Report back each line of the records that contains the string "nlinarith".

Top of Given information

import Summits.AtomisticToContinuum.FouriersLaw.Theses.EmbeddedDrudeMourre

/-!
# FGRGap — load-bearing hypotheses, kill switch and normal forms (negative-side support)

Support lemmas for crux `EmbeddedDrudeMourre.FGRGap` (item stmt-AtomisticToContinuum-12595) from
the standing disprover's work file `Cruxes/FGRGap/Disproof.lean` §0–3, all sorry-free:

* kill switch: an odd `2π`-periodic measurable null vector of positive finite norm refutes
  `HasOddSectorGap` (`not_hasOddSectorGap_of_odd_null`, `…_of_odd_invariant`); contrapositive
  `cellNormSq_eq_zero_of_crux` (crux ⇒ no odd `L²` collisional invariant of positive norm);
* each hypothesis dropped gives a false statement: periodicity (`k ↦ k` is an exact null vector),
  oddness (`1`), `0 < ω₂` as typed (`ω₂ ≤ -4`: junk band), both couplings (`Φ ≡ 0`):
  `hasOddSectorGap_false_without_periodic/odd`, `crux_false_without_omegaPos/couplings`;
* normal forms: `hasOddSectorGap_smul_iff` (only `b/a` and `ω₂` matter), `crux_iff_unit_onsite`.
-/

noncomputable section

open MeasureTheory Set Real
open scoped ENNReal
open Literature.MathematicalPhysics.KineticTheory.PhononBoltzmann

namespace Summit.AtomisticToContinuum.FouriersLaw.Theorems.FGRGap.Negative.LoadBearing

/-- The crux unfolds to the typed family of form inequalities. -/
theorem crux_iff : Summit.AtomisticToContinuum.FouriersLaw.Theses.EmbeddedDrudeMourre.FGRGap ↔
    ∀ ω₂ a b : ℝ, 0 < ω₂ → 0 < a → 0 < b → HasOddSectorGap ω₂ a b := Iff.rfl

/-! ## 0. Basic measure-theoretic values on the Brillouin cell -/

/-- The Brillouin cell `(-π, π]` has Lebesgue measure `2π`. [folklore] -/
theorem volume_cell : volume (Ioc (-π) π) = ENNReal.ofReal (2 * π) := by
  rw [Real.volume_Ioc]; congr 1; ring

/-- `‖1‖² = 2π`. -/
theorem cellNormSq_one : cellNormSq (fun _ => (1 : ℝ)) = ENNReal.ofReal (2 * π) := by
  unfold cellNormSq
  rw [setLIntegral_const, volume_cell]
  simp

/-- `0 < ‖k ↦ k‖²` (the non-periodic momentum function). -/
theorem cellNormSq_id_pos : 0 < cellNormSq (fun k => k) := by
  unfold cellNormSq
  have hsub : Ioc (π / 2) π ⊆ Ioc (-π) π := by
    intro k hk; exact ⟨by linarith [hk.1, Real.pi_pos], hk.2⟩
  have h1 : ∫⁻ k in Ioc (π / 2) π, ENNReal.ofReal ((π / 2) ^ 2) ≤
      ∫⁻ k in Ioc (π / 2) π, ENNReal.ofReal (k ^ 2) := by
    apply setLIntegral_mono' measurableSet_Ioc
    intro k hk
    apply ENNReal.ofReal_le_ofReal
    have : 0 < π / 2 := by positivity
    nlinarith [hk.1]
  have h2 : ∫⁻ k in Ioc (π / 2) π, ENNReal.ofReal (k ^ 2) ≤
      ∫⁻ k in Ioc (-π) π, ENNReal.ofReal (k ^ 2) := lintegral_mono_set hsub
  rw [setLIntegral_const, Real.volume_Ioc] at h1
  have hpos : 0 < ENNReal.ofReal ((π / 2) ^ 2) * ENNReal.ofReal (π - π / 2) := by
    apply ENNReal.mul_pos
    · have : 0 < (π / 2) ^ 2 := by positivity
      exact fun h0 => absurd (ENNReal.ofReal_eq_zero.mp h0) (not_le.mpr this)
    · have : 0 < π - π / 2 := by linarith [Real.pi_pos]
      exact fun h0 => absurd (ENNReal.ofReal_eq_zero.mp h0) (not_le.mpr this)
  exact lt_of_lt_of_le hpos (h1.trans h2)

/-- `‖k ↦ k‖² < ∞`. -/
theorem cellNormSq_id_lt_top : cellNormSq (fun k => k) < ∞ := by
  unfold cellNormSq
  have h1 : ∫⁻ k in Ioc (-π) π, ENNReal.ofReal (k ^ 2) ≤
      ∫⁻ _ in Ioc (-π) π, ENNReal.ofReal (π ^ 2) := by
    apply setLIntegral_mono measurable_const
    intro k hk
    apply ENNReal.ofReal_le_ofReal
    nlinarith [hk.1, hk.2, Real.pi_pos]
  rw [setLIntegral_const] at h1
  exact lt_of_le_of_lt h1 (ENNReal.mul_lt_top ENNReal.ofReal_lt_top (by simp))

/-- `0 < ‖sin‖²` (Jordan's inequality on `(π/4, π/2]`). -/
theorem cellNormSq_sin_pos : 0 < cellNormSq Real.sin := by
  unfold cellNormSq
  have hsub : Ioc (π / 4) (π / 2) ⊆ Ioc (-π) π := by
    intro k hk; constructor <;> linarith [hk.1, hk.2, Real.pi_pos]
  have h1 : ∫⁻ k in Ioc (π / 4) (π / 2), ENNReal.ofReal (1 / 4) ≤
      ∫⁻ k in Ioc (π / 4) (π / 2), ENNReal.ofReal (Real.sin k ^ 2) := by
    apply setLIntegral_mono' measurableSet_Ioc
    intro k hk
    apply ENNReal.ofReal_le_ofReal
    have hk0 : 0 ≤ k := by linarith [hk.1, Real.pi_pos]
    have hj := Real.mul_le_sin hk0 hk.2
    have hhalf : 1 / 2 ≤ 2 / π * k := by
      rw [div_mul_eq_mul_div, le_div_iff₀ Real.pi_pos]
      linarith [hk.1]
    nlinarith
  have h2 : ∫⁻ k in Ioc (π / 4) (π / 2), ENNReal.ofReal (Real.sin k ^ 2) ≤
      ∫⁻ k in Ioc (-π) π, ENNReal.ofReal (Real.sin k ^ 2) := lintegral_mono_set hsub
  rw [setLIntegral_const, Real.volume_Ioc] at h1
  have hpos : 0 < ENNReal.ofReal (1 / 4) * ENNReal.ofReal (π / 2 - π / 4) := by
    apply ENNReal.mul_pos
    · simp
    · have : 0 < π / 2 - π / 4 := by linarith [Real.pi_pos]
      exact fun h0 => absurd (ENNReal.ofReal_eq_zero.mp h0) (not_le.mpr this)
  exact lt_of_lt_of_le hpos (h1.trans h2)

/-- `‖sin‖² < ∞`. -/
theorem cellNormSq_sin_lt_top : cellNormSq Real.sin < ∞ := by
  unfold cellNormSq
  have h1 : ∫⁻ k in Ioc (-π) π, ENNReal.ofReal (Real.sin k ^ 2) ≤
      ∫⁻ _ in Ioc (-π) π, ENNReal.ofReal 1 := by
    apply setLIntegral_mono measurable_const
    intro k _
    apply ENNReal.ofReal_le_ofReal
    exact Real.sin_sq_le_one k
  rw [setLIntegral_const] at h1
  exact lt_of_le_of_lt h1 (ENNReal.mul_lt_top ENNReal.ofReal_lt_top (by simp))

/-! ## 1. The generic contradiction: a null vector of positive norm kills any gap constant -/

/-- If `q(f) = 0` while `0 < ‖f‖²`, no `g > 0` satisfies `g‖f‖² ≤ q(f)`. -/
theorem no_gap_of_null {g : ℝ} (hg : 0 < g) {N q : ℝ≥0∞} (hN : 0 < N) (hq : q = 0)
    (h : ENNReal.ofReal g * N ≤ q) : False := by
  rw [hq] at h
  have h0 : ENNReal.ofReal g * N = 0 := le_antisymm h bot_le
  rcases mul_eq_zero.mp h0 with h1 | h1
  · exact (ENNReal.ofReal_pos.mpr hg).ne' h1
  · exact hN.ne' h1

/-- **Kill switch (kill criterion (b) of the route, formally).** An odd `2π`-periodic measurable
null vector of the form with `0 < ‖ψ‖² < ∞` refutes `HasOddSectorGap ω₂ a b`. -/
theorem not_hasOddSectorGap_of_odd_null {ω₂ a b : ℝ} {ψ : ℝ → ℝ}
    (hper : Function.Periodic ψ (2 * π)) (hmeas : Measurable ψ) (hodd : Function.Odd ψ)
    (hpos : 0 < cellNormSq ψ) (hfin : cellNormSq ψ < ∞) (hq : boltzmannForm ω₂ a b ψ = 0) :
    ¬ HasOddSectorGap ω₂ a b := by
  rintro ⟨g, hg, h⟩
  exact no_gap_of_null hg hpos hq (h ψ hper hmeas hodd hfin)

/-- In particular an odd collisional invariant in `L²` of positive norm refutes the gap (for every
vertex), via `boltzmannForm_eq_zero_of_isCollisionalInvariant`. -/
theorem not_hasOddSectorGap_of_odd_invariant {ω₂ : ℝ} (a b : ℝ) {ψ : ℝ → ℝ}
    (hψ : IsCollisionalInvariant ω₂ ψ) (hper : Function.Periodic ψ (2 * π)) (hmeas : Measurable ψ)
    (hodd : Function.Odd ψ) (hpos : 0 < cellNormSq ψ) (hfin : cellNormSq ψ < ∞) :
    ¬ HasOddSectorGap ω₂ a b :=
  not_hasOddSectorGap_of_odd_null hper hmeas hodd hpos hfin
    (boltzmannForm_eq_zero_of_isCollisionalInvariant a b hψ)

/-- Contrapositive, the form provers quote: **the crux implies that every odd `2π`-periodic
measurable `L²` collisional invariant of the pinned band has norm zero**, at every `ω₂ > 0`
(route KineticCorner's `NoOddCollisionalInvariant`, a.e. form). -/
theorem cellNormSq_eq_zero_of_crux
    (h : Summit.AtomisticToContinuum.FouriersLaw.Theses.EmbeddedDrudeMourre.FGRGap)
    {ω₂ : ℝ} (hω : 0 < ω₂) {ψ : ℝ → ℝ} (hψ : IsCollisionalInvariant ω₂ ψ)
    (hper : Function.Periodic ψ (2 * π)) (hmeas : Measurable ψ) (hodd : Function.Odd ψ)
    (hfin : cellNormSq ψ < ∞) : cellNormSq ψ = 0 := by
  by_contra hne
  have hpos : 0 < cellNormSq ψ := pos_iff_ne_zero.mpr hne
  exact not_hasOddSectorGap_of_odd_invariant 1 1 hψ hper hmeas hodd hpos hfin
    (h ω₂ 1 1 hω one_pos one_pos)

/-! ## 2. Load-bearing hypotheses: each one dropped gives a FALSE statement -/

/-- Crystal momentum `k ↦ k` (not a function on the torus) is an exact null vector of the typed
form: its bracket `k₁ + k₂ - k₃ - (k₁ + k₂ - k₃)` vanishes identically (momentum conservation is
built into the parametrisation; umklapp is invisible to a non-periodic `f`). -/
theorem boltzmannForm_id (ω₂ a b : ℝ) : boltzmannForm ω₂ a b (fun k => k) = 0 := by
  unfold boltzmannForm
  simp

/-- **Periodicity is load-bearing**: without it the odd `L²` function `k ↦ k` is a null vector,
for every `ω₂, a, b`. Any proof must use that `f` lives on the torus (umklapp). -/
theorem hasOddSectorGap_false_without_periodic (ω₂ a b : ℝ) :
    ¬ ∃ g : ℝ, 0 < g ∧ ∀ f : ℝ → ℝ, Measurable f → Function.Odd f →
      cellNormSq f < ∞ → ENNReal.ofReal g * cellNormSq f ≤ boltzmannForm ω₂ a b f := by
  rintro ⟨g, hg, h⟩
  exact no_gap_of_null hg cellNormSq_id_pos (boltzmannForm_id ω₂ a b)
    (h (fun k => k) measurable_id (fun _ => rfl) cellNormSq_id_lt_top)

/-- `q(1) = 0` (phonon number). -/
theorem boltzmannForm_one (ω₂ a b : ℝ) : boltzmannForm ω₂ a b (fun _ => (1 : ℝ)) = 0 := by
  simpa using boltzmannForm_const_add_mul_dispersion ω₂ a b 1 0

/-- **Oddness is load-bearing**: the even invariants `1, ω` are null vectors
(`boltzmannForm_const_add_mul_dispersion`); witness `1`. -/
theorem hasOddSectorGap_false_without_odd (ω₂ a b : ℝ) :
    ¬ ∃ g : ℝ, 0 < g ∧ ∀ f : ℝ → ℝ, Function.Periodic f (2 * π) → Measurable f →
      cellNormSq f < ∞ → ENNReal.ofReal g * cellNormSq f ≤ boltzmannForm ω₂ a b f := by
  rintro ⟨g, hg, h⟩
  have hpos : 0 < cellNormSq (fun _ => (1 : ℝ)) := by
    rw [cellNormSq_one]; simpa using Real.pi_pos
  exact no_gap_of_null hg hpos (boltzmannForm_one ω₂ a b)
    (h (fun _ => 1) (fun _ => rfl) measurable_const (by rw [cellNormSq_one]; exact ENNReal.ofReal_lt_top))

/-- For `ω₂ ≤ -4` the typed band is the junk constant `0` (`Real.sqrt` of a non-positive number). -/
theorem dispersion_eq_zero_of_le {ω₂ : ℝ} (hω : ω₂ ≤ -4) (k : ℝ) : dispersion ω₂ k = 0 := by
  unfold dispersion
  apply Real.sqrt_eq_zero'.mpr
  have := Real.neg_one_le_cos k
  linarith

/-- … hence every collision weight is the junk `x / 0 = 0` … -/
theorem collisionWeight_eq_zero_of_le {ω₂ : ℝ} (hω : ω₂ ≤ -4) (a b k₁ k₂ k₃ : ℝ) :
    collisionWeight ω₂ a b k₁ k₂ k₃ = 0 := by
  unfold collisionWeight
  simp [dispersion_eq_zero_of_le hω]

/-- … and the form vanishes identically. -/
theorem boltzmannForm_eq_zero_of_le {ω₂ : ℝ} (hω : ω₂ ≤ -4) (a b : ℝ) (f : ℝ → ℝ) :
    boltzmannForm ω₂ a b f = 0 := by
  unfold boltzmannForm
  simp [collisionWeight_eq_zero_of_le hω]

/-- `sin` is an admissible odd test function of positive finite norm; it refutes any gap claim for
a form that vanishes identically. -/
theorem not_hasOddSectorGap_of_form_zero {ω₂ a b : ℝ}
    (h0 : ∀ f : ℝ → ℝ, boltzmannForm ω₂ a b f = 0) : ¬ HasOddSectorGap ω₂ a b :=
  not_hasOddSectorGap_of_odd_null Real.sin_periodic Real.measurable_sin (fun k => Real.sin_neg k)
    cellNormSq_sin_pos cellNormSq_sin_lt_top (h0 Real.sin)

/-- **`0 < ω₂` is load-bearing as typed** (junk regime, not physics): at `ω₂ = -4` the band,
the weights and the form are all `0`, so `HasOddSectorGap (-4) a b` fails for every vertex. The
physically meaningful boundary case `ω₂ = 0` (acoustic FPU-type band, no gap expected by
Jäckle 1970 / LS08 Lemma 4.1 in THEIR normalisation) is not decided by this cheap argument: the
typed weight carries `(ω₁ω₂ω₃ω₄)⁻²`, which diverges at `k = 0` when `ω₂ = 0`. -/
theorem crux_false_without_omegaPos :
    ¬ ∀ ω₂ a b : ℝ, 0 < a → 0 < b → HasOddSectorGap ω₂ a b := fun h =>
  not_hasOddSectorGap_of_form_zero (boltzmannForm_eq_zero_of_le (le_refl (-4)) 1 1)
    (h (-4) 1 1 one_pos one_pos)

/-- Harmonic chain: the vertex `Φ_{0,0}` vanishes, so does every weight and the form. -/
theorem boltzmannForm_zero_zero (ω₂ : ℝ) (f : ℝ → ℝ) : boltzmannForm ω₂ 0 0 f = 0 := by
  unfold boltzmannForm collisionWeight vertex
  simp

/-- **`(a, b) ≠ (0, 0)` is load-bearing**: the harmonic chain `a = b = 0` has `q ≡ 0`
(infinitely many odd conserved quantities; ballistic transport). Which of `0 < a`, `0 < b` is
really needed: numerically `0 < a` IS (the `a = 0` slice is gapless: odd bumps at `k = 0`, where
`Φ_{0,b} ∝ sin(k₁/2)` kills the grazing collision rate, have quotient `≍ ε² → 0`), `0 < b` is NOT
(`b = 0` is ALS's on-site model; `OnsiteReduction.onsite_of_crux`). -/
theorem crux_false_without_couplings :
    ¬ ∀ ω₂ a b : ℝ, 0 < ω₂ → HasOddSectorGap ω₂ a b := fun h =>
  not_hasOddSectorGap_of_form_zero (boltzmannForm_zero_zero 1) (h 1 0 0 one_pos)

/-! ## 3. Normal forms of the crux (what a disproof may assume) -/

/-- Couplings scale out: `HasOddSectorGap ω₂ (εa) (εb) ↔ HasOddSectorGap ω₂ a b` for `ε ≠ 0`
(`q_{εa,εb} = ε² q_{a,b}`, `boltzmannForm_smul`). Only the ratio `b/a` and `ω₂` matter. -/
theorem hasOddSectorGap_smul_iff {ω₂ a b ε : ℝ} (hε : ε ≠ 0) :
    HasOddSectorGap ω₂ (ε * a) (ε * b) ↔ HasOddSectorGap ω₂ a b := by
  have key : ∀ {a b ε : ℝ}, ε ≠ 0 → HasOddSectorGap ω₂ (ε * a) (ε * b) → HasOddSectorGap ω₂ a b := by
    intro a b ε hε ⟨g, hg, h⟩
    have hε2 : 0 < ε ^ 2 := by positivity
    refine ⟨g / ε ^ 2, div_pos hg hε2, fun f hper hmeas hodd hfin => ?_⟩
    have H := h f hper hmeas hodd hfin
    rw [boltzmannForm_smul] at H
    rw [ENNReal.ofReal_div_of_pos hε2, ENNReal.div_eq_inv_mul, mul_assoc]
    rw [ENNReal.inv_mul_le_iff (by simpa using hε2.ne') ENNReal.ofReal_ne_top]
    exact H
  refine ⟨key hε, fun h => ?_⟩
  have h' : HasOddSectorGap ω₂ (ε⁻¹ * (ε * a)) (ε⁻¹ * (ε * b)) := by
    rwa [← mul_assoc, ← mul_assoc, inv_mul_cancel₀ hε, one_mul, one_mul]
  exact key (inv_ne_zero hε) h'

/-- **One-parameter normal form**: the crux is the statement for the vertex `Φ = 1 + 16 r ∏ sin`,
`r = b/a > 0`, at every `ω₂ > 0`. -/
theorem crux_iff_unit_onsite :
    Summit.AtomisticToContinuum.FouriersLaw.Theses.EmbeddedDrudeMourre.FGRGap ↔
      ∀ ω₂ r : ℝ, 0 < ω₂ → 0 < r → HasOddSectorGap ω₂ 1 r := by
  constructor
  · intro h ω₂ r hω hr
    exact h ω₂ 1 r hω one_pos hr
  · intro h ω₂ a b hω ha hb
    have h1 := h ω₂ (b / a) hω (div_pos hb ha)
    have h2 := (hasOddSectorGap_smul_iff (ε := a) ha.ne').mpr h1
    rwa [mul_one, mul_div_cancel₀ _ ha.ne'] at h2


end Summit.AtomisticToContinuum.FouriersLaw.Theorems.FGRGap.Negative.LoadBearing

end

Bottom of Given information

# [Answer to the exercise]
    nlinarith [hk.1]
    nlinarith [hk.1, hk.2, Real.pi_pos]
    nlinarith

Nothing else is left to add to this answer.